Build with selective hardening for performance tuning:

```bash
# All hardening (default)
cargo build --release

# No hardening (baseline performance)
cargo build --release --no-default-features

# Selective: only quarantine + canaries
cargo build --release --no-default-features --features quarantine,canaries
```

| Feature | Default | Per-alloc cost |
|---------|:-------:|----------------|
| `canaries` | on | ~2ns (hash + memset) |
| `quarantine` | on | ~1ns (ring buffer enqueue) |
| `guard-pages` | on | ~0ns small / mprotect large |
| `slot-randomization` | on | ~1ns (RNG) |
| `poison-on-free` | on | ~1-5ns (memset) |
| `write-after-free-check` | on | ~1-5ns (memcmp on eviction) |
| `zero-on-free` | on | ~1-5ns (memset) |

## Roadmap

- [x] LD_PRELOAD drop-in replacement (full glibc ABI)
- [x] Multi-allocator CI benchmarks (x86_64 + ARM64)
- [x] CVE case studies with proof-of-concept programs
- [x] Docker integration
- [x] Arch Linux PKGBUILD
- [x] Native Rust `#[global_allocator]` support
- [x] Alpine / musl support (LD_PRELOAD + `#[global_allocator]`)
- [ ] Publish to crates.io
- [ ] Yocto/OpenEmbedded recipe for IoT devices
- [ ] Android (Bionic libc) compatibility
- [ ] ARM64 Memory Tagging Extension (MTE) integration

## Trophy Case

*Zero-days and bugs found by fuzzing with compatmalloc.*

> No trophies yet -- want to be first?

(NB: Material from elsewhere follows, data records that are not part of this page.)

/-- The rotations `spinIsometry' a⃗` are orientation preserving. [folklore] -/
theorem det_spinIsometry' (b : E3) : LinearMap.det (spinIsometry' b).toLinearMap = 1 := by
  unfold spinIsometry'
  split_ifs with h
  · exact LinearMap.det_id
  · have hv : ‖b‖⁻¹ • b - -axisVec ≠ 0 := fun hv ↦ h (Or.inr (sub_eq_zero.1 hv))
    have hs : axisVec ≠ 0 := by
      intro h0
      have := congrArg (fun v : E3 ↦ v 2) h0
      simp [axisVec] at this
    have hrank : ∀ {v : E3}, v ≠ 0 → Module.finrank ℝ (ℝ ∙ v)ᗮᗮ = 1 := fun {v} hv ↦ by
      rw [Submodule.orthogonal_orthogonal, finrank_span_singleton hv]
    show LinearMap.det (((ℝ ∙ (‖b‖⁻¹ • b - -axisVec))ᗮ.reflection.trans
      (ℝ ∙ axisVec)ᗮ.reflection).toLinearIsometry).toLinearMap = 1
    have hcomp : (((ℝ ∙ (‖b‖⁻¹ • b - -axisVec))ᗮ.reflection.trans
        (ℝ ∙ axisVec)ᗮ.reflection).toLinearIsometry).toLinearMap =
        ((ℝ ∙ axisVec)ᗮ.reflection.toLinearEquiv : E3 →ₗ[ℝ] E3) ∘ₗ
          ((ℝ ∙ (‖b‖⁻¹ • b - -axisVec))ᗮ.reflection.toLinearEquiv : E3 →ₗ[ℝ] E3) := rfl
    rw [hcomp, LinearMap.det_comp]
    have h1 := (ℝ ∙ axisVec)ᗮ.det_reflection
    have h2 := (ℝ ∙ (‖b‖⁻¹ • b - -axisVec))ᗮ.det_reflection
    rw [hrank hs] at h1
    rw [hrank hv] at h2
    rw [show ((ℝ ∙ axisVec)ᗮ.reflection.toLinearEquiv : E3 →ₗ[ℝ] E3) =
      (ℝ ∙ axisVec)ᗮ.reflection.toLinearMap from rfl, h1,
      show ((ℝ ∙ (‖b‖⁻¹ • b - -axisVec))ᗮ.reflection.toLinearEquiv : E3 →ₗ[ℝ] E3) =
      (ℝ ∙ (‖b‖⁻¹ • b - -axisVec))ᗮ.reflection.toLinearMap from rfl, h2]
    norm_num

/-- The chart set of `spinIsometry'`: `a⃗ ≠ 0` not on the negative axis (open). [folklore] -/
theorem isOpen_spinIsometry'_good :
    IsOpen {b : E3 | ¬(b = 0 ∨ ‖b‖⁻¹ • b = -axisVec)} := by
  have h1 : IsOpen {b : E3 | b ≠ 0} := isOpen_ne
  have hc : ContinuousOn (fun b : E3 ↦ ‖b‖⁻¹ • b) {b : E3 | b ≠ 0} :=
    (continuous_norm.continuousOn.inv₀ fun b hb ↦ norm_ne_zero_iff.2 hb).smul continuousOn_id
  have h2 : IsOpen {b ∈ {b : E3 | b ≠ 0} | ‖b‖⁻¹ • b ∈ ({-axisVec}ᶜ : Set E3)} :=
    hc.isOpen_inter_preimage h1 isOpen_compl_singleton
  convert h2 using 1
  ext b
  simp only [not_or, mem_setOf_eq, mem_compl_iff, mem_singleton_iff]

/-- The explicit formula for `spinIsometry'` on its chart set. [folklore] -/
theorem spinIsometry'_apply_of_not {b : E3} (hb : ¬(b = 0 ∨ ‖b‖⁻¹ • b = -axisVec)) (y : E3) :
    spinIsometry' b y = (ℝ ∙ axisVec)ᗮ.reflection
      (y - 2 • (⟪‖b‖⁻¹ • b - -axisVec, y⟫ / ‖‖b‖⁻¹ • b - -axisVec‖ ^ 2) •
        (‖b‖⁻¹ • b - -axisVec)) := by
  unfold spinIsometry'
  rw [if_neg hb]
  show (ℝ ∙ axisVec)ᗮ.reflection ((ℝ ∙ (‖b‖⁻¹ • b - -axisVec))ᗮ.reflection y) = _
  congr 1
  rw [Submodule.reflection_orthogonal_apply, Submodule.reflection_singleton_apply]
  simp only [RCLike.ofReal_real_eq_id, id_eq, neg_sub]
import Mathlib
import Literature.NumberTheory.LFunctions.Zhang2022.Section4Lemma46Rouche
import Literature.NumberTheory.LFunctions.Zhang2022.Section4RoucheLattice
import HarnessLib

/-!
# Zhang (2022), §4 p. 23, Lemma 4.7 — "`𝒜(ρ+w,ψ)` has exactly three zeros inside
# `|w| = α(1+c′α𝓛)`" from (4.12), kernel-checked MODULO the exact-count form of Rouché's theorem
# (FACT F-29, hypothesis form)

Topic `Literature/NumberTheory/LFunctions/Zhang2022` (Landau–Siegel audit tree; verdict-neutral).
Y. Zhang, *Discrete mean estimates and the Landau–Siegel zero*, arXiv:2211.02515v1 (2022)
[Zhang2022LandauSiegel] — **an unrefereed manuscript under adjudication**; the nodes below are the
campaign's CLAIM nodes (`SkeletonPartOne`, `TypedSection04C`), stated not asserted. DAG nodes
`Z22:Lem4.7` + `Z22:Lem4.7.pf` [Z22 p.23, tex L1266–L1276]:

> Lemma 4.7. Suppose `ρ = 1/2 + iγ` is a zero of `𝒜(s,ψ)` satisfying `|γ − 2πt₀| < 𝓛₁ + 2`. Then
> the function `𝒜(ρ+w,ψ)` has exactly three zeros inside the circle `|w| = α(1 + c′α𝓛)`, counted
> with multiplicity. Proof. In a way similar to the proof of Lemma 4.6 […] the functions `𝒜(ρ+w,ψ)`
> and `1 − P^{−2w}` have the same number of zeros inside this circle, while the later has exactly
> three zeros inside the same circle which are at `w = 0`, `w = iα` and `w = −iα`. □

The banked node `Skeleton.Lemma47 c′` types this as three DISTINCT zeros (`Set.ncard = 3`). Route
(rigorous version of "in a way similar", needing neither the outer circle nor the simplicity
half of Lemma 4.6, whose typed height window / `σ`-range would not cover the two outer zeros):
Rouché (exact-count form — FACT F-29, now the tree THEOREM
`Rouche.finsum_analyticOrderNatAt_eq_of_norm_sub_lt`; kept as a binder `hRouche` in the `_of_rouche`
versions) on the THREE SMALL circles `|w − ikα| = α(1−c′α𝓛)`, `k ∈ {−1,0,1}` (inside `|w| < 2α`;
there `|1 − P^{−2w}| > 6c′α𝓛` by (4.13) and the period `iα`, and `|𝒜(ρ+w) − (1−P^{−2w})| ≤ Cα𝓛`
by (4.12) = node `Eq412`) gives one simple zero per small disc; the lattice lemma of
`Section4RoucheLattice` puts every zero with `|w| < α(1+c′α𝓛)` in a small disc and the three zeros
inside `|w| < α(1+2C⁺α𝓛)`: the zero set is `{0, iα+v₁, −iα+v₋₁}`, `|v_{±1}| < c′α²𝓛`
(`three_zeros_of_rouche`), whence `lemma47_of_rouche`; the binder is discharged in
`Section4Prop22iiiRouche` (`lemma46_of`, `three_zeros_of`, `lemma47_of`, `prop22iii_of`).

What is NOT asserted: Lemma 4.2, (4.12) (CLAIM nodes); hence not Lemmas 4.6/4.7 as such. Nothing
about Theorems 1–2 of the source is stated or implied; nothing here bears on the verdict on (8.24).

## References

* Y. Zhang, arXiv:2211.02515v1 (2022), §4 p. 23, Lemma 4.7 and its proof; (4.12), (4.13) p. 22.
  [cite: Zhang2022LandauSiegel, §4 Lemma 4.7]
* J. B. Conway, *Functions of One Complex Variable* (1973), Ch. V §3, Theorem 3.8 (Rouché) —
  FACT F-29 of the campaign FACT-LIST (hypothesis form). [cite: Zhang2022LandauSiegel, §4 p. 23]
-/

noncomputable section

open Complex Real Set Filter Topology

namespace Literature.NumberTheory.LFunctions.Zhang2022.Section4

open Literature.NumberTheory.LFunctions.Zhang2022.Skeleton

variable {D : ℕ}

/-! ## The pieces of the proof, for a fixed zero `ρ` (explicit hypotheses, no thresholds) -/

section Pieces

variable [NeZero D] (χ : DirichletCharacter ℂ D) (x : Chr D) (ρ : ℂ)

/-- **Rouché on the small circle `|w − ikα| = r`, `|k| ≤ 1`** ("in a way similar to the proof of
Lemma 4.6"): with `𝒜(ρ+·)` holomorphic on `|w| < 2α`, `|𝒜(ρ+w) − (1−P^{−2w})| ≤ η` there ((4.12)),
`|1 − P^{−2z}| > η` on `|z| = r < α` ((4.13); the same on the shifted circles by periodicity), and
the zero set `{0}` of `1 − P^{−2w}` in `|w| < r`, the count form of Rouché (`hRouche`, **FACT F-29,
hypothesis form**) gives exactly one zero of `𝒜(ρ+·)` in the disc `|w − ikα| < r`.
[cite: Zhang2022LandauSiegel, §4 Lemma 4.7 (proof)] -/
theorem small_disc_unique_zero
    (hRouche : ∀ (f g : ℂ → ℂ) (c : ℂ) (r : ℝ), 0 < r →
      (∃ U : Set ℂ, IsOpen U ∧ Metric.closedBall c r ⊆ U ∧ DifferentiableOn ℂ f U ∧
        DifferentiableOn ℂ g U) →
      (∀ z ∈ Metric.sphere c r, ‖f z - g z‖ < ‖g z‖) →
      ∑ᶠ z ∈ Metric.ball c r, analyticOrderNatAt f z =
        ∑ᶠ z ∈ Metric.ball c r, analyticOrderNatAt g z)
    {r η : ℝ} (hℓ0 : 0 < ell D) (hD2 : 2 ≤ D) (hα : 0 < alpha D) (hr0 : 0 < r)
    (hrα : r < alpha D)
    (hA : DifferentiableOn ℂ (fun w : ℂ => calA χ x (ρ + w)) (Metric.ball 0 (2 * alpha D)))
    (E412 : ∀ w : ℂ, ‖w‖ < 2 * alpha D → ‖calA χ x (ρ + w) - (1 - Pm2w D w)‖ ≤ η)
    (hbig : ∀ z : ℂ, ‖z‖ = r → η < ‖1 - Pm2w D z‖)
    (eone : {w : ℂ | ‖w‖ < r ∧ 1 - Pm2w D w = 0} = {0}) {k : ℤ} (hk : |k| ≤ 1) :
    ∃ v : ℂ, {v' : ℂ | ‖v'‖ < r ∧ calA χ x (ρ + ((k : ℂ) * I * (alpha D : ℂ) + v')) = 0} = {v} := by
  have hPer : ∀ w : ℂ, Pm2w D ((k : ℂ) * I * (alpha D : ℂ) + w) = Pm2w D w :=
    fun w => Pm2w_add_int_mul hℓ0 k w
  have hk' : |(k : ℝ)| ≤ 1 := by exact_mod_cast hk
  have hpk : ‖(k : ℂ) * I * (alpha D : ℂ)‖ ≤ alpha D := by
    rw [norm_int_mul_I_mul_alpha hα.le]; nlinarith
  -- the shifted functions are holomorphic on `|v| < α`
  have hfk : DifferentiableOn ℂ
      (fun v : ℂ => calA χ x (ρ + ((k : ℂ) * I * (alpha D : ℂ) + v))) (Metric.ball 0 (alpha D)) := by
    have hmaps : Set.MapsTo (fun v : ℂ => (k : ℂ) * I * (alpha D : ℂ) + v)
        (Metric.ball 0 (alpha D)) (Metric.ball 0 (2 * alpha D)) := by
      intro v hv
      rw [mem_ball_zero_iff] at hv ⊢
      calc ‖(k : ℂ) * I * (alpha D : ℂ) + v‖ ≤ ‖(k : ℂ) * I * (alpha D : ℂ)‖ + ‖v‖ := norm_add_le _ _
        _ < alpha D + alpha D := add_lt_add_of_le_of_lt hpk hv
        _ = 2 * alpha D := by ring
    exact hA.comp (((differentiable_const _).add differentiable_id).differentiableOn) hmaps
  have hgk_eq : (fun v : ℂ => 1 - Pm2w D ((k : ℂ) * I * (alpha D : ℂ) + v)) =
      fun v => 1 - Pm2w D v := funext fun v => by rw [hPer]
  have hgk : DifferentiableOn ℂ (fun v : ℂ => 1 - Pm2w D ((k : ℂ) * I * (alpha D : ℂ) + v))
      (Metric.ball 0 (alpha D)) := by
    rw [hgk_eq]; exact (differentiable_one_sub_Pm2w D).differentiableOn
  -- Rouché on `|v| = r`
  have hcount := hRouche (fun v => calA χ x (ρ + ((k : ℂ) * I * (alpha D : ℂ) + v)))
    (fun v => 1 - Pm2w D ((k : ℂ) * I * (alpha D : ℂ) + v)) 0 r hr0
    ⟨Metric.ball 0 (alpha D), Metric.isOpen_ball, Metric.closedBall_subset_ball hrα, hfk, hgk⟩
    (fun z hz => by
      rw [mem_sphere_zero_iff_norm] at hz
      have hz2 : ‖(k : ℂ) * I * (alpha D : ℂ) + z‖ < 2 * alpha D := by
        calc ‖(k : ℂ) * I * (alpha D : ℂ) + z‖ ≤ ‖(k : ℂ) * I * (alpha D : ℂ)‖ + ‖z‖ :=
              norm_add_le _ _
          _ < 2 * alpha D := by rw [hz]; linarith
      have h1 := E412 _ hz2
      have h2 := hbig z hz
      show ‖calA χ x (ρ + ((k : ℂ) * I * (alpha D : ℂ) + z)) -
          (1 - Pm2w D ((k : ℂ) * I * (alpha D : ℂ) + z))‖ <
        ‖1 - Pm2w D ((k : ℂ) * I * (alpha D : ℂ) + z)‖
      rw [hPer] at h1 ⊢
      exact lt_of_le_of_lt h1 h2)
  -- the count of the comparison function is `1`
  rw [hgk_eq] at hcount
  have hg_an : AnalyticOnNhd ℂ (fun v : ℂ => 1 - Pm2w D v) (Metric.ball 0 r) :=
    (differentiable_one_sub_Pm2w D).differentiableOn.analyticOnNhd Metric.isOpen_ball
  rw [finsum_analyticOrderNatAt_eq_one_of_zeros_eq hg_an eone
    (deriv_one_sub_Pm2w_zero_ne_zero hD2)] at hcount
  have hf_an : AnalyticOnNhd ℂ (fun v : ℂ => calA χ x (ρ + ((k : ℂ) * I * (alpha D : ℂ) + v)))
      (Metric.ball 0 r) :=
    (hfk.mono (Metric.ball_subset_ball hrα.le)).analyticOnNhd Metric.isOpen_ball
  obtain ⟨v, hv, -⟩ := existsUnique_zero_of_finsum_analyticOrderNatAt_eq_one hf_an hcount
  exact ⟨v, hv⟩

/-- **Assembly: the zero set of `𝒜(ρ+·)` in `|w| < R` is `{0, iα + v₁, −iα + v₋₁}`** — every zero in
the big disc is near a lattice point `ikα`, `|k| ≤ 1`, hence is THE zero of the `k`-th small disc
(for `k = 0`: `ρ` itself); the two outer zeros, within `2ηα` of `±iα`, lie in `|w| < R` once
`α(1 + 2η) < R`. [cite: Zhang2022LandauSiegel, §4 Lemma 4.7] -/
theorem zeros_eq_three {r η R : ℝ} (hα : 0 < alpha D) (hr0 : 0 < r) (hRpos : 0 < R)
    (hR2α : R < 2 * alpha D) (h2ηr : 2 * η * alpha D < r) (hR2 : R + 2 * η * alpha D ≤ 2 * alpha D)
    (hRin : alpha D + 2 * η * alpha D < R) (hAρ : calA χ x ρ = 0)
    (near : ∀ w : ℂ, ‖w‖ < 2 * alpha D → calA χ x (ρ + w) = 0 →
      ∃ k : ℤ, ‖w - (k : ℂ) * I * (alpha D : ℂ)‖ ≤ 2 * η * alpha D)
    {v₁ v₀ vm : ℂ}
    (hv₁ : {v' : ℂ | ‖v'‖ < r ∧ calA χ x (ρ + (((1 : ℤ) : ℂ) * I * (alpha D : ℂ) + v')) = 0} = {v₁})
    (hv₀ : {v' : ℂ | ‖v'‖ < r ∧ calA χ x (ρ + (((0 : ℤ) : ℂ) * I * (alpha D : ℂ) + v')) = 0} = {v₀})
    (hvm : {v' : ℂ | ‖v'‖ < r ∧ calA χ x (ρ + (((-1 : ℤ) : ℂ) * I * (alpha D : ℂ) + v')) = 0} = {vm})
    (hv₁n : ‖v₁‖ ≤ 2 * η * alpha D) (hv₁z : calA χ x (ρ + (((1 : ℤ) : ℂ) * I * (alpha D : ℂ) + v₁)) = 0)
    (hvmn : ‖vm‖ ≤ 2 * η * alpha D)
    (hvmz : calA χ x (ρ + (((-1 : ℤ) : ℂ) * I * (alpha D : ℂ) + vm)) = 0) :
    {w : ℂ | ‖w‖ < R ∧ calA χ x (ρ + w) = 0} =
      {(0 : ℂ), I * (alpha D : ℂ) + v₁, -(I * (alpha D : ℂ)) + vm} := by
  have hnk : ∀ k : ℤ, ‖(k : ℂ) * I * (alpha D : ℂ)‖ = |(k : ℝ)| * alpha D :=
    fun k => norm_int_mul_I_mul_alpha hα.le k
  have e1 : ((1 : ℤ) : ℂ) * I * (alpha D : ℂ) = I * (alpha D : ℂ) := by push_cast; ring
  have em : ((-1 : ℤ) : ℂ) * I * (alpha D : ℂ) = -(I * (alpha D : ℂ)) := by push_cast; ring
  have hnIα : ‖I * (alpha D : ℂ)‖ = alpha D := by
    rw [norm_mul, Complex.norm_I, one_mul, Complex.norm_real, Real.norm_of_nonneg hα.le]
  -- `v₀ = 0` (`ρ` itself is the zero at the centre)
  have hv₀0 : v₀ = 0 := by
    have : (0 : ℂ) ∈
        {v' : ℂ | ‖v'‖ < r ∧ calA χ x (ρ + (((0 : ℤ) : ℂ) * I * (alpha D : ℂ) + v')) = 0} := by
      refine ⟨by simpa using hr0, ?_⟩
      simpa using hAρ
    rw [hv₀] at this
    exact (Set.mem_singleton_iff.mp this).symm
  ext w
  simp only [Set.mem_setOf_eq, Set.mem_insert_iff, Set.mem_singleton_iff]
  constructor
  · rintro ⟨hwR, hwz⟩
    obtain ⟨k, hk⟩ := near w (hwR.trans hR2α) hwz
    -- `|k| ≤ 1`
    have hkabs : |k| ≤ 1 := by
      have h1 : |(k : ℝ)| * alpha D < 2 * alpha D := by
        rw [← hnk]
        have := norm_sub_norm_le ((k : ℂ) * I * (alpha D : ℂ)) w
        rw [norm_sub_rev] at hk
        linarith
      have h2 : |(k : ℝ)| < 2 := lt_of_mul_lt_mul_right h1 hα.le
      have h3 : |k| < 2 := by exact_mod_cast h2
      obtain ⟨h4, h5⟩ := abs_lt.mp h3
      exact abs_le.mpr ⟨by omega, by omega⟩
    -- `w − ikα` is the zero of the `k`-th small disc
    have hvmem : (w - (k : ℂ) * I * (alpha D : ℂ)) ∈
        {v' : ℂ | ‖v'‖ < r ∧ calA χ x (ρ + ((k : ℂ) * I * (alpha D : ℂ) + v')) = 0} := by
      refine ⟨lt_of_le_of_lt hk h2ηr, ?_⟩
      have : (k : ℂ) * I * (alpha D : ℂ) + (w - (k : ℂ) * I * (alpha D : ℂ)) = w := by ring
      rw [this]; exact hwz
    have hwk : ∀ v : ℂ, w - (k : ℂ) * I * (alpha D : ℂ) = v →
        w = (k : ℂ) * I * (alpha D : ℂ) + v := by
      intro v h; rw [← h]; ring
    obtain ⟨hk1, hk2⟩ := abs_le.mp hkabs
    interval_cases k
    · rw [hvm] at hvmem
      have := hwk _ (Set.mem_singleton_iff.mp hvmem)
      rw [em] at this
      exact Or.inr (Or.inr this)
    · rw [hv₀] at hvmem
      have := hwk _ (Set.mem_singleton_iff.mp hvmem)
      rw [hv₀0] at this
      left; rw [this]; simp
    · rw [hv₁] at hvmem
      have := hwk _ (Set.mem_singleton_iff.mp hvmem)
      rw [e1] at this
      exact Or.inr (Or.inl this)
  · rintro (rfl | rfl | rfl)
    · exact ⟨by simpa using hRpos, by simpa using hAρ⟩
    · refine ⟨?_, by rw [← e1]; exact hv₁z⟩
      calc ‖I * (alpha D : ℂ) + v₁‖ ≤ ‖I * (alpha D : ℂ)‖ + ‖v₁‖ := norm_add_le _ _
        _ ≤ alpha D + 2 * η * alpha D := by rw [hnIα]; gcongr
        _ < R := hRin
    · refine ⟨?_, by rw [← em]; exact hvmz⟩
      calc ‖-(I * (alpha D : ℂ)) + vm‖ ≤ ‖-(I * (alpha D : ℂ))‖ + ‖vm‖ := norm_add_le _ _
        _ ≤ alpha D + 2 * η * alpha D := by rw [norm_neg, hnIα]; gcongr
        _ < R := hRin

omit [NeZero D] in
/-- **"exactly three zeros"**: the three located points `0`, `iα + v₁`, `−iα + v₋₁` (`|v_{±1}| < α`)
are pairwise distinct, so a set equal to `{0, iα + v₁, −iα + v₋₁}` has `ncard = 3`.
[cite: Zhang2022LandauSiegel, §4 Lemma 4.7] -/
theorem ncard_three_points (hα : 0 < alpha D) {v₁ vm : ℂ} (hv₁ : ‖v₁‖ < alpha D)
    (hvm : ‖vm‖ < alpha D) :
    ({(0 : ℂ), I * (alpha D : ℂ) + v₁, -(I * (alpha D : ℂ)) + vm} : Set ℂ).ncard = 3 := by
  have hnIα : ‖I * (alpha D : ℂ)‖ = alpha D := by
    rw [norm_mul, Complex.norm_I, one_mul, Complex.norm_real, Real.norm_of_nonneg hα.le]
  have hne1 : I * (alpha D : ℂ) + v₁ ≠ 0 := by
    intro h
    have hv : v₁ = -(I * (alpha D : ℂ)) := by linear_combination h
    have : ‖v₁‖ = alpha D := by rw [hv, norm_neg, hnIα]
    linarith
  have hnem : -(I * (alpha D : ℂ)) + vm ≠ 0 := by
    intro h
    have hv : vm = I * (alpha D : ℂ) := by linear_combination h
    have : ‖vm‖ = alpha D := by rw [hv, hnIα]
    linarith
  have hne2 : I * (alpha D : ℂ) + v₁ ≠ -(I * (alpha D : ℂ)) + vm := by
    intro h
    have hv : vm - v₁ = 2 * (I * (alpha D : ℂ)) := by linear_combination (-1 : ℂ) * h
    have h2 : ‖vm - v₁‖ = 2 * alpha D := by
      rw [hv, norm_mul, hnIα]; norm_num
    have h3 : ‖vm - v₁‖ ≤ ‖vm‖ + ‖v₁‖ := norm_sub_le _ _
    linarith
  exact Set.ncard_eq_three.mpr ⟨_, _, _, hne1.symm, hnem.symm, hne2, rfl⟩
import Summits.BirchSwinnertonDyer.BirchSwinnertonDyer.Theorems.ClassRecordThreeRegCertKernelLog
import HarnessLib

/-!
# Route `ClassRecordThree`, crux `SchneiderAtThree` (item 19106): a GENERIC first-order kernel evaluator for the
# Stein–Wuthrich §4.2 height, part 2 — `ch(w) − 1`, `σ²`, the two Iwasawa logarithms, and
# `heightFourOneCoord W 3 q x y ≠ 0` from an integer RESIDUE CERTIFICATE
# (cell `bsd-stepL`, seat `bsd-stepL-reg3-eng` g3; `--supports stmt-BirchSwinnertonDyer-19106`)

HONEST FRAMING: BSD is not proved by any of this; nothing here closes the crux; Schneider's non-degeneracy conjecture
(barrier `PAdicHeightNondegeneracy`) is asserted NOWHERE. Continuation of `…RegCertKernelLog` (part 1: `C² ≡ γ`,
`z ≡ ζ`, `log_Ŵ(z) ≡ ℓ`, `w ≡ ω`). Here, still for arbitrary `W/ℚ` (globally minimal) and arbitrary `‖q‖₃ < 1`:

* §4 `norm_coshOfSq_sub_one_sub_intCast_le`: `‖(ch(w) − 1) − κ‖ ≤ 3⁻⁴` from `‖w − ω‖ ≤ 3⁻⁴`, `9 ∣ ω`,
  `3⁵ ∣ ω² + 12ω − 24κ` (the `cosh` series to second order, `norm_coshOfSq_sub_le`, p425825);
* §5 `norm_tateSigmaSq_sub_intCast_le`: `‖σ² − 2κ‖ ≤ 3⁻⁴` (`σ² = 2(c − 1)·Π`, `‖Π − 1‖ ≤ ‖q‖‖c − 1‖`, p425825);
* §6 `norm_padicLog_sub_le_of_norm_sub_le`: `‖Y − 9u‖ ≤ 3⁻⁴`, `3 ∤ u` ⇒ `‖log₃ Y − (u² − 1)/2‖ ≤ 3⁻²` (Iwasawa
  logarithm to first order, tree `padicLog_of_ne_zero` + `norm_padicLogSeries_add_le`); applied to `Y = C²σ²`
  (`9u = 2γκ`) and to `Y = den x(Q) = 9e'²` (`u = e'²`);
* §7 **`heightFourOneCoord_ne_zero_of_residueCert`**: `h = log₃(den x) − log₃(C²σ²) ≡ (e'⁴ − u²)/2 (mod 9)`, so the
  single decidable condition **`9 ∤ e'⁴ − u²`** gives `heightFourOneCoord W 3 q x y ≠ 0` for EVERY `‖q‖₃ < 1` — the
  numerical content `HH` of a REG3CERT row with `(v₃(e), v₃(h)) = (1, 1)`, from six small integers and nine integer
  divisibilities. The row `62310y1@3` of the g2 witness is the instance `(γ, ζ, ℓ, ω, κ, u) = (8, 21, 3, 72, 9, 16)`.

Theorems only (0 defs, 0 facts). References: [SteinWuthrich2013] §4.2; [Iwasawa1972PadicL] §4.4; [SilvermanATAEC1994] V.3.
-/

open scoped Classical

open WeierstrassCurve Literature.NumberTheory.EllipticCurves
  Literature.NumberTheory.EllipticCurves.SteinWuthrich2013
  Summit.BirchSwinnertonDyer.Rank1Residual.X11b.RegMult.Rung62310y1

Run your C/C++ programs with `LD_PRELOAD=libcompatmalloc.so` and report crashes to the upstream projects. Mention compatmalloc and we'll add it here.

## Documentation

Full documentation: **[t-cun.github.io/compatmalloc](https://t-cun.github.io/compatmalloc/)**

- [ABI Contract](https://t-cun.github.io/compatmalloc/abi-contract.html) -- every exported symbol and its semantics
- [Hardening Details](https://t-cun.github.io/compatmalloc/hardening/overview.html) -- how each defense mechanism works
- [Benchmarks](https://t-cun.github.io/compatmalloc/benchmarks.html) -- full performance data with methodology
- [Configuration](https://t-cun.github.io/compatmalloc/configuration.html) -- all environment variables and feature flags
- [Deviations from glibc](https://t-cun.github.io/compatmalloc/deviations.html) -- known behavioral differences

## Security

See [SECURITY.md](SECURITY.md) for reporting vulnerabilities.

## Sponsorship

If your company uses compatmalloc to harden production infrastructure, consider [sponsoring the project](https://github.com/sponsors/t-cun).

## License

Dual-licensed under [MIT](LICENSE-MIT) and [Apache 2.0](LICENSE-APACHE).